Ultraviolet by R.J. Anderson
My rating: 4 of 5 stars
If I remember right, this was compared to one of my favorite books by an author I read for the first time (and I think a debut?): The Unbecoming of Maya Dryer. And I see why, although for me what comes to mind are two other books (one I did not finish yet). These are both taking place in a mental institution, as does this one: I Never Promised You a Rose Garden and Red Orc's Rage.
All highly recommended (even though I did yet finish "... Rose Garden").
Farmer's "Red Orc's Rage" has a similar concept like this one, I do not count that as a spoiler, at least I hope not, or that most will not know both. Farmer will probably be read after reading the first 5 books in the "Word of tiers"-series, without knowledge of that, it might seem overly weird.
So, how about reviewing this one without spoiling anything?
A bit short, but there is a sequel, which I have already bought, when I bought this one.
The female MC struggles with a bad thing that happened, leading to her own mother calling the police and getting her committed into an insane asylum. All this takes place in Canada, although regrettably (I like to look up places on Google Earth) some of it is made up.

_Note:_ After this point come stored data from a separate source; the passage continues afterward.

import Mathlib
import HarnessLib
import Summits.ValiantsHypothesis.ValiantsHypothesis.Theorems.MonotoneRestorationOrbitRestorationQPHomPolyClose
import Summits.ValiantsHypothesis.ValiantsHypothesis.Theorems.MonotoneRestorationOrbitRestorationQPCloseOrbit

/-!
# Route MonotoneRestoration — aside `OrbitRestorationLinearVolumeQP` (stmt-ValiantsHypothesis-18294),
# line `birth` (skeleton `0500973389fe`): the two folklore stubs K2 `stub_homPoly_close` and K3 `stub_close_orbit`

The registered skeleton of the linear-volume re-target R1 composes
`stub_lvNarrowSpan → stub_homPoly_close → stub_close_orbit → OrbitRestorationLinearVolumeQP`, the last two being
the parent crux's folklore bridges K2 (`HomPolyClose`: bounded treewidth ⇒ narrow labelled expression) and K3
(`CloseOrbit`: length-free orbit bound for closed expressions), registered BY NAME over the skeleton's local
vocabulary.  Both are theorems of the tree (`OrbitRestorationQPHomPolyClose.stub_homPoly_close`,
`Theorems.stub_close_orbit`, landed for stmt-ValiantsHypothesis-18293); this file spells the two statements out
verbatim under the skeleton's names and discharges the two stubs by name.  VP ≠ VNP is not moved; R1 rests on
`stub_lvNarrowSpan` alone (`OrbitRestorationLinearVolumeQPNarrow.orbitRestorationLinearVolumeQP_of_lvNarrowSpan`).
-/

noncomputable section

-- `Summit.ValiantsHypothesis.ValiantsHypothesis.…` is the tree's single-conjunct layout (Sub = Summit).
set_option linter.dupNamespace false

namespace Summit.ValiantsHypothesis.ValiantsHypothesis.Theorems.OrbitRestorationLinearVolumeQPBirth

open Literature.Computability.AlgebraicComplexity

/-- **K2 `HomPolyClose`** (skeleton vocabulary of line `birth`, verbatim the parent crux's registered stub
`stub_homPoly_close` of `Cruxes/OrbitRestorationQP/Lines/narrow_expansion.lean`): a bipartite multigraph pattern of
treewidth `≤ w` is, for `n ≥ 1` and all label budgets `k, l ≥ w + 1`, the closed polynomial of a labelled pattern
expression over `ℂ` with `k` row and `l` column labels.  (Line vocabulary, discharged below by
`stub_homPoly_close`; not a literature citation.) -/
def HomPolyClose : Prop :=
  ∀ (a b w : ℕ) (E : Multiset (Fin a × Fin b)),
    Literature.Combinatorics.SimpleGraph.treewidth
        (SimpleGraph.fromRel fun u v : Fin a ⊕ Fin b =>
          ∃ e ∈ E, u = Sum.inl e.1 ∧ v = Sum.inr e.2) ≤ w →
    ∀ n : ℕ, 1 ≤ n → ∀ k l : ℕ, w + 1 ≤ k → w + 1 ≤ l →
      ∃ e : PatternExpr ℂ k l, e.close n = homPoly E n ℂ

/-- **K3 `CloseOrbit`** (skeleton vocabulary of line `birth`, verbatim the parent crux's registered stub
`stub_close_orbit`): for every `n` and every labelled pattern expression `e` with `k` row and `l` column labels
over `ℂ`, the closed polynomial `e.close n` is computed by a square-symmetric labelled circuit all of whose gate
orbits have size `≤ (n+1)^(k+l+2)`, whatever the length of `e`.  (Line vocabulary, discharged below by
`stub_close_orbit`; not a literature citation.) -/
def CloseOrbit : Prop :=
  ∀ (n k l : ℕ) (e : PatternExpr ℂ k l),
    ∃ (G : Type) (_ : Fintype G) (C : LabelledArithCircuit ℂ (Fin n × Fin n) Unit G),
      C.IsSymmetric (Equiv.Perm (Fin n)) ∧ C.eval (C.output ()) = e.close n ∧
        C.orbitSize (Equiv.Perm (Fin n)) ≤ (n + 1) ^ (k + l + 2)

/-- **Stub `stub_homPoly_close` of line `birth` (aside `OrbitRestorationLinearVolumeQP`,
stmt-ValiantsHypothesis-18294), by name**: K2 holds — it is the tree theorem
`OrbitRestorationQPHomPolyClose.stub_homPoly_close` (rooted tree decomposition, bag labelling, junction-tree
contraction). [folklore] -/
theorem stub_homPoly_close : HomPolyClose :=
  OrbitRestorationQPHomPolyClose.stub_homPoly_close

/-- **Stub `stub_close_orbit` of line `birth` (aside `OrbitRestorationLinearVolumeQP`,
stmt-ValiantsHypothesis-18294), by name**: K3 holds — it is the tree theorem `Theorems.stub_close_orbit`
(reduced term circuit of the normal unfoldings; orbits indexed by label assignments). [folklore] -/
theorem stub_close_orbit : CloseOrbit :=
  Theorems.stub_close_orbit

end Summit.ValiantsHypothesis.ValiantsHypothesis.Theorems.OrbitRestorationLinearVolumeQPBirth

end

Alison (the heroine) reveals on the first page that she has killed someone. This sets the stage for her twisted journey inside the Asylum, given drugs, questioned by police and her doctor, bullied by inmates and constantly thinking about what happened and what to reveal and what to do.
Another doctor, Faraday (sic!), helps her and diagnoses her conditions. Just then you think, it might get in a romance direction, the story takes a left exit and reveals how much Alison (and the reader) does not know, I have not guessed most twists, so thats a plus.
Another twist, and then - the ending, which is ok for me, open enough for a sequel, rather realistic (for me, others may think different).
Although I do not see too many similarities to Mara Dryer, this is good, not totally 5 stars, but 4 highly recommended and I will surely read the next book after taking a breather with something different. As a trilogy it could be as earth-shattering as Mara Dryer, but I think it was planned for two books, with the second book taking another turn, if I guess right.